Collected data

import Literature.Computability.AlgebraicComplexity.BI17FundamentalInvariantForms
import HarnessLib

/-!
# Bürgisser–Ikenmeyer 2017, §3.1: `E(w) = E(D,m)` and `e(w) = e(D,m)` for almost all `w` — discharge

P. Bürgisser, C. Ikenmeyer, *Fundamental invariants of orbit closures*, J. Algebra **477** (2017)
390–434 = arXiv:1511.02927 [BurgisserIkenmeyer2017], §3.1 after Def. 3.6 (`main.tex` L813; held
text `paper:arxiv-1511.02927`, p0008): "It is easy to see that `E(w) = E(D,m)`, and hence
`e(w) = e(D,m)`, for almost all `w ∈ Sym^D ℂ^m`." Theorem-only companion of the file of record
`BI17FundamentalInvariantForms.lean` (val-lit row BI17-A, t04), which types the sentence as the
named fact `BI2017_degreeMonoid_generic` (Zariski-genericity as `IsZariskiGeneric`).

The (unprinted) argument formalized here: `E(D,m) ⊆ ℕ` is an additive submonoid
(`zero_mem_genericDegreeMonoid`, `add_mem_genericDegreeMonoid`: products of nonzero homogeneous
`SL`-invariants), hence finitely generated — concretely by its least positive element `e₀ = e(D,m)`
together with the least element of each residue class mod `e₀` meeting `E(D,m)` (every positive
`d ∈ E(D,m)` is `m_{d mod e₀} + e₀ q`). Choosing a nonzero homogeneous invariant witness for each
generator, their product `Z ≠ 0` is the Zariski polynomial: if `Z(w) ≠ 0` then every generator's
witness is nonzero at the point `w = 1 · w` of the orbit `GL · w`, so suitable products of witnesses
show `E(D,m) ⊆ E(w)`; the inclusion `E(w) ⊆ E(D,m)` is the tree's
`degreeMonoid_subset_genericDegreeMonoid`, and `e(w) = e(D,m)` follows by rewriting. Everything
holds over any field and any finite set of variables (`isZariskiGeneric_degreeMonoid_eq`).

* `IsSLInvariantCoord.one/mul/pow` — the `SL`-invariants form a submonoid of `k[Sym^D]`.
* `zero_mem_genericDegreeMonoid`, `add_mem_genericDegreeMonoid`, `mem_degreeMonoid_of_aeval_ne_zero`,
  `zero_mem_degreeMonoid`.
* `isZariskiGeneric_degreeMonoid_eq` — the generic statement over any field.
* `BI2017_degreeMonoid_generic_holds` — **the fact DISCHARGED**.

No new definitions; no facts introduced. Honest framing: a statement about invariants of generic
forms; nothing here bears on VP versus VNP.

## References

* [BurgisserIkenmeyer2017] P. Bürgisser, C. Ikenmeyer, *Fundamental invariants of orbit closures*,
  J. Algebra 477 (2017) 390–434; arXiv:1511.02927, §3.1 Def. 3.3, Def. 3.6 and the sentence after it.
-/

open MvPolynomial

namespace Literature.Computability.AlgebraicComplexity

section SLInvariantMonoid

variable {σ k : Type*} [Fintype σ] [DecidableEq σ] [Field k] {D : ℕ}

/-- `1 ∈ O(Sym^D)^{SL}`. [cite: BurgisserIkenmeyer2017, §3 (the invariant ring)] -/
theorem IsSLInvariantCoord.one : IsSLInvariantCoord D (1 : MvPolynomial (DegIdx σ D) k) :=
  fun g => by rw [coordRep_apply, map_one]

/-- `O(Sym^D)^{SL}` is closed under products. [cite: BurgisserIkenmeyer2017, §3 (the invariant ring)] -/
theorem IsSLInvariantCoord.mul {F G : MvPolynomial (DegIdx σ D) k} (hF : IsSLInvariantCoord D F)
    (hG : IsSLInvariantCoord D G) : IsSLInvariantCoord D (F * G) := fun g => by
  have h1 := hF g
  have h2 := hG g
  rw [coordRep_apply] at h1 h2 ⊢
  rw [map_mul, h1, h2]

/-- `O(Sym^D)^{SL}` is closed under powers. [cite: BurgisserIkenmeyer2017, §3 (the invariant ring)] -/
theorem IsSLInvariantCoord.pow {F : MvPolynomial (DegIdx σ D) k} (hF : IsSLInvariantCoord D F)
    (n : ℕ) : IsSLInvariantCoord D (F ^ n) := fun g => by
  have h1 := hF g
  rw [coordRep_apply] at h1 ⊢
  rw [map_pow, h1]

/-- `0 ∈ E(D,m)`: the constant `1` is a nonzero invariant of degree `0`.
[cite: BurgisserIkenmeyer2017, Def. 3.6] -/
theorem zero_mem_genericDegreeMonoid : 0 ∈ genericDegreeMonoid σ k D :=
  ⟨1, isHomogeneous_one _ _, IsSLInvariantCoord.one, one_ne_zero⟩

/-- `E(D,m)` is closed under addition (products of nonzero homogeneous invariants), so `E(D,m)` is a
submonoid of `(ℕ,+)` — the "monoid" of Def. 3.6. [cite: BurgisserIkenmeyer2017, Def. 3.6] -/
theorem add_mem_genericDegreeMonoid {d e : ℕ} (hd : d ∈ genericDegreeMonoid σ k D)
    (he : e ∈ genericDegreeMonoid σ k D) : d + e ∈ genericDegreeMonoid σ k D := by
  obtain ⟨F, hFh, hFi, hF0⟩ := hd
  obtain ⟨G, hGh, hGi, hG0⟩ := he
  exact ⟨F * G, hFh.mul hGh, hFi.mul hGi, mul_ne_zero hF0 hG0⟩

/-- A homogeneous `SL`-invariant of degree `d` that is nonzero AT `w` (the point `1 · w` of the orbit
`GL · w`) does not vanish on the orbit, so `d ∈ E(w)`. [cite: BurgisserIkenmeyer2017, Def. 3.3] -/
theorem mem_degreeMonoid_of_aeval_ne_zero {f : MvPolynomial σ k} {F : MvPolynomial (DegIdx σ D) k}
    {d : ℕ} (hFh : F.IsHomogeneous d) (hFi : IsSLInvariantCoord D F)
    (hF : aeval (formCoeff D f) F ≠ 0) : d ∈ degreeMonoid D f := by
  refine ⟨F, hFh, hFi, fun h => hF ?_⟩
  have h1 := (mem_orbitVanishingIdeal_iff.mp h) 1
  rwa [map_one, Module.End.one_apply] at h1

/-- `0 ∈ E(w)`: the constant `1` does not vanish on the orbit. [cite: BurgisserIkenmeyer2017, Def. 3.3] -/
theorem zero_mem_degreeMonoid (f : MvPolynomial σ k) : 0 ∈ degreeMonoid D f :=
  mem_degreeMonoid_of_aeval_ne_zero (isHomogeneous_one _ _) IsSLInvariantCoord.one
    (by rw [map_one]; exact one_ne_zero)

/-- The least element of a subclass of a set `S ⊆ ℕ` containing `0` lies in `S` (it is `0` when the
subclass is empty). [folklore] -/
private theorem sInf_sep_mem {S : Set ℕ} (h0 : 0 ∈ S) (p : ℕ → Prop) :
    sInf {a | a ∈ S ∧ p a} ∈ S := by
  by_cases hne : ({a | a ∈ S ∧ p a} : Set ℕ).Nonempty
  · exact (Nat.sInf_mem hne).1
  · rw [Set.not_nonempty_iff_eq_empty.mp hne, Nat.sInf_empty]
    exact h0

end SLInvariantMonoid

section GenericDegreeMonoid

variable {σ k : Type*} [Fintype σ] [DecidableEq σ] [Field k]

/-- **`E(w) = E(D,m)` and `e(w) = e(D,m)` for Zariski-almost all forms `w` of degree `D`** (BI 2017,
§3.1 after Def. 3.6, L813: "It is easy to see"), over any field and any finite set of variables.
Proof: `E(D,m)` is generated by `e₀ = e(D,m)` and the least elements `m_r` of the residue classes
mod `e₀` meeting it (every positive `d ∈ E(D,m)` is `m_{d mod e₀} + e₀ q`); the product `Z` of chosen
nonzero homogeneous invariant witnesses of these finitely many generators is nonzero, and `Z(w) ≠ 0`
makes every witness nonzero at `w ∈ GL · w`, whence `E(D,m) ⊆ E(w)` by products of witnesses; the
converse inclusion is `degreeMonoid_subset_genericDegreeMonoid`.
[cite: BurgisserIkenmeyer2017, §3.1 (after Def. 3.6)] -/
theorem isZariskiGeneric_degreeMonoid_eq (D : ℕ) :
    IsZariskiGeneric D fun f : MvPolynomial σ k =>
      degreeMonoid D f = genericDegreeMonoid σ k D ∧
        minimalDegree D f = genericMinimalDegree σ k D := by
  classical
  set S := genericDegreeMonoid σ k D with hS_def
  have h0S : (0 : ℕ) ∈ S := zero_mem_genericDegreeMonoid
  -- a nonzero homogeneous invariant witness `wit d` for every `d ∈ E(D,m)`
  have H : ∀ d ∈ S, ∃ F : MvPolynomial (DegIdx σ D) k,
      F.IsHomogeneous d ∧ IsSLInvariantCoord D F ∧ F ≠ 0 := fun d h => h
  choose! wit hwh hwi hw0 using H
  -- generators: the least positive element `e₀` and the least element of each residue class mod `e₀`
  set e₀ := sInf {a | a ∈ S ∧ 0 < a} with he₀_def
  set mrep : ℕ → ℕ := fun r => sInf {a | a ∈ S ∧ a % e₀ = r} with hmrep_def
  have he₀S : e₀ ∈ S := sInf_sep_mem h0S _
  have hmS : ∀ r, mrep r ∈ S := fun r => sInf_sep_mem h0S _
  refine ⟨wit e₀ * ∏ r ∈ Finset.range e₀, wit (mrep r),
    mul_ne_zero (hw0 _ he₀S) (Finset.prod_ne_zero_iff.mpr fun r _ => hw0 _ (hmS r)),
    fun f _ hZ => ?_⟩
  rw [map_mul, map_prod] at hZ
  have hZ0 : aeval (formCoeff D f) (wit e₀) ≠ 0 := left_ne_zero_of_mul hZ
  have hZr : ∀ r ∈ Finset.range e₀, aeval (formCoeff D f) (wit (mrep r)) ≠ 0 := fun r hr =>
    Finset.prod_ne_zero_iff.mp (right_ne_zero_of_mul hZ) r hr
  have hE : degreeMonoid D f = S := by
    refine Set.Subset.antisymm (degreeMonoid_subset_genericDegreeMonoid D f) fun d hdS => ?_
    rcases Nat.eq_zero_or_pos d with rfl | hd0
    · exact zero_mem_degreeMonoid f
    · have hpos : ({a | a ∈ S ∧ 0 < a} : Set ℕ).Nonempty := ⟨d, hdS, hd0⟩
      have he₀pos : 0 < e₀ := (Nat.sInf_mem hpos).2
      have hr : d % e₀ ∈ Finset.range e₀ := Finset.mem_range.mpr (Nat.mod_lt d he₀pos)
      have hT : ({a | a ∈ S ∧ a % e₀ = d % e₀} : Set ℕ).Nonempty := ⟨d, hdS, rfl⟩
      have hm_mod : mrep (d % e₀) % e₀ = d % e₀ := (Nat.sInf_mem hT).2
      have hm_le : mrep (d % e₀) ≤ d := Nat.sInf_le ⟨hdS, rfl⟩
      obtain ⟨q, hq⟩ : e₀ ∣ d - mrep (d % e₀) :=
        Nat.dvd_of_mod_eq_zero (Nat.sub_mod_eq_zero_of_mod_eq hm_mod.symm)
      have hd_eq : d = mrep (d % e₀) + e₀ * q := by omega
      refine mem_degreeMonoid_of_aeval_ne_zero (F := wit (mrep (d % e₀)) * wit e₀ ^ q) ?_
        ((hwi _ (hmS _)).mul ((hwi _ he₀S).pow q)) ?_
      · have hh := (hwh _ (hmS (d % e₀))).mul ((hwh _ he₀S).pow q)
        rwa [← hd_eq] at hh
      · rw [map_mul, map_pow]
        exact mul_ne_zero (hZr _ hr) (pow_ne_zero _ hZ0)
  refine ⟨hE, ?_⟩
  simp only [minimalDegree, genericMinimalDegree, hE, hS_def]

/-- **BI 2017, "`E(w) = E(D,m)`, and hence `e(w) = e(D,m)`, for almost all `w ∈ Sym^D ℂ^m`"
DISCHARGED** (`isZariskiGeneric_degreeMonoid_eq` at `σ = Fin m`, `k = ℂ`).
[cite: BurgisserIkenmeyer2017, §3.1 (after Def. 3.6)] -/
theorem BI2017_degreeMonoid_generic_holds : BI2017_degreeMonoid_generic := fun D m =>
  isZariskiGeneric_degreeMonoid_eq (σ := Fin m) (k := ℂ) D

end GenericDegreeMonoid

end Literature.Computability.AlgebraicComplexity
import Summits.BirchSwinnertonDyer.BirchSwinnertonDyer.Theorems.ByReductionTypeAtTwoSupersingularFlatBlindCardGlue
import HarnessLib

/-!
# Route `ByReductionTypeAtTwo` (rung K4), crux `SupersingularRankZeroAtTwo` (item stmt-BirchSwinnertonDyer-19097), line
# `odd_blind_package` (registry v2.10.1), slot 5 `stub_CD` = CDC_H `OddBlindPackage.FlatBlindControlCardHondaAtTwo`:
# **THE CDC_H GLUE, RE-CUT FOR THE CORRECTED TAMAGAWA HAND** (cell `bsd-2adic`, LEAD ss-1 GEN 22; pen certificate
# `HOME/plan/gen39/PENCERT-glue-recut-B2corr.lean`, t42 GEN 41's corrected signature)

HONEST FRAMING: ONE THEOREM (no definition, no named fact, no `sorry`, no instance); a helper (`--supports stmt-BirchSwinnertonDyer-19097`).
It does NOT prove CDC_H: it REDUCES it. `flatBlindControlCardHondaAtTwo_of_lineCard (hB1) (hB2') (hE) (hB3) (hB5)` is the glue ★★ p814705
`flatBlindControlCardHondaAtTwo_of` with its Tamagawa binder RE-CUT: (hB2') = (hB2) VERBATIM with ONE inner hypothesis
«`∃ J₃, ∀ J ≥ J₃, 2^J ≤ #L^E_J(v)`» (the ♭-line bound at `v ∣ 2`) inserted after the local generator hypothesis — the form its prover
could land (★★ p818264 `FlatBlindTamagawaSplitting.HTC6_tamagawa_of_lineCard`: for a degenerate local system `c` the ♭-line dies, the dual
side becomes relaxed at `v`, and the uncorrected (hB2) is not reachable by the Poitou–Tate road) — and a NEW binder (hE) = the E-side line
hand (tree `…FlatBlindCardPositionLocal.lean` :112–139; landed ★★★ p819388 `HTC7locE_flatLine_transversal_and_card`) feeding that inner
hypothesis. The proof is p814705's, byte for byte, except the two `obtain` lines threading (hE) into (hB2'). The old glue stays true as an
implication; its `hB2` slot is retired. The closure of all line-specific binders by name is the next file (`…FlatBlindCardHonda.lean`).
Nothing booked; 19097 stays OPEN; BSD is proved for no curve by any of this. bears_on: K4 (19097).

References: [GreenbergLNM1716] §3–§4; [MilneADT2006] I Thm. 4.10; [Sprung2012] Def. 7.9/7.11, Thm. 2.2; [SilvermanAEC2009] VII.6, VIII.6.
-/

set_option autoImplicit false
set_option linter.dupNamespace false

◆ WHAT THE TASK REQUIRES:
Write out exactly the lines above between the line with "that is nonzero" and the line with "converse inclusion is", inclusive, and nothing beyond them.

◆ REPLY TO THE EXERCISE:
/-- A homogeneous `SL`-invariant of degree `d` that is nonzero AT `w` (the point `1 · w` of the orbit
`GL · w`) does not vanish on the orbit, so `d ∈ E(w)`. [cite: BurgisserIkenmeyer2017, Def. 3.3] -/
theorem mem_degreeMonoid_of_aeval_ne_zero {f : MvPolynomial σ k} {F : MvPolynomial (DegIdx σ D) k}
    {d : ℕ} (hFh : F.IsHomogeneous d) (hFi : IsSLInvariantCoord D F)
    (hF : aeval (formCoeff D f) F ≠ 0) : d ∈ degreeMonoid D f := by
  refine ⟨F, hFh, hFi, fun h => hF ?_⟩
  have h1 := (mem_orbitVanishingIdeal_iff.mp h) 1
  rwa [map_one, Module.End.one_apply] at h1

/-- `0 ∈ E(w)`: the constant `1` does not vanish on the orbit. [cite: BurgisserIkenmeyer2017, Def. 3.3] -/
theorem zero_mem_degreeMonoid (f : MvPolynomial σ k) : 0 ∈ degreeMonoid D f :=
  mem_degreeMonoid_of_aeval_ne_zero (isHomogeneous_one _ _) IsSLInvariantCoord.one
    (by rw [map_one]; exact one_ne_zero)

/-- The least element of a subclass of a set `S ⊆ ℕ` containing `0` lies in `S` (it is `0` when the
subclass is empty). [folklore] -/
private theorem sInf_sep_mem {S : Set ℕ} (h0 : 0 ∈ S) (p : ℕ → Prop) :
    sInf {a | a ∈ S ∧ p a} ∈ S := by
  by_cases hne : ({a | a ∈ S ∧ p a} : Set ℕ).Nonempty
  · exact (Nat.sInf_mem hne).1
  · rw [Set.not_nonempty_iff_eq_empty.mp hne, Nat.sInf_empty]
    exact h0

end SLInvariantMonoid

section GenericDegreeMonoid

variable {σ k : Type*} [Fintype σ] [DecidableEq σ] [Field k]

/-- **`E(w) = E(D,m)` and `e(w) = e(D,m)` for Zariski-almost all forms `w` of degree `D`** (BI 2017,
§3.1 after Def. 3.6, L813: "It is easy to see"), over any field and any finite set of variables.
Proof: `E(D,m)` is generated by `e₀ = e(D,m)` and the least elements `m_r` of the residue classes
mod `e₀` meeting it (every positive `d ∈ E(D,m)` is `m_{d mod e₀} + e₀ q`); the product `Z` of chosen
nonzero homogeneous invariant witnesses of these finitely many generators is nonzero, and `Z(w) ≠ 0`
makes every witness nonzero at `w ∈ GL · w`, whence `E(D,m) ⊆ E(w)` by products of witnesses; the
converse inclusion is `degreeMonoid_subset_genericDegreeMonoid`.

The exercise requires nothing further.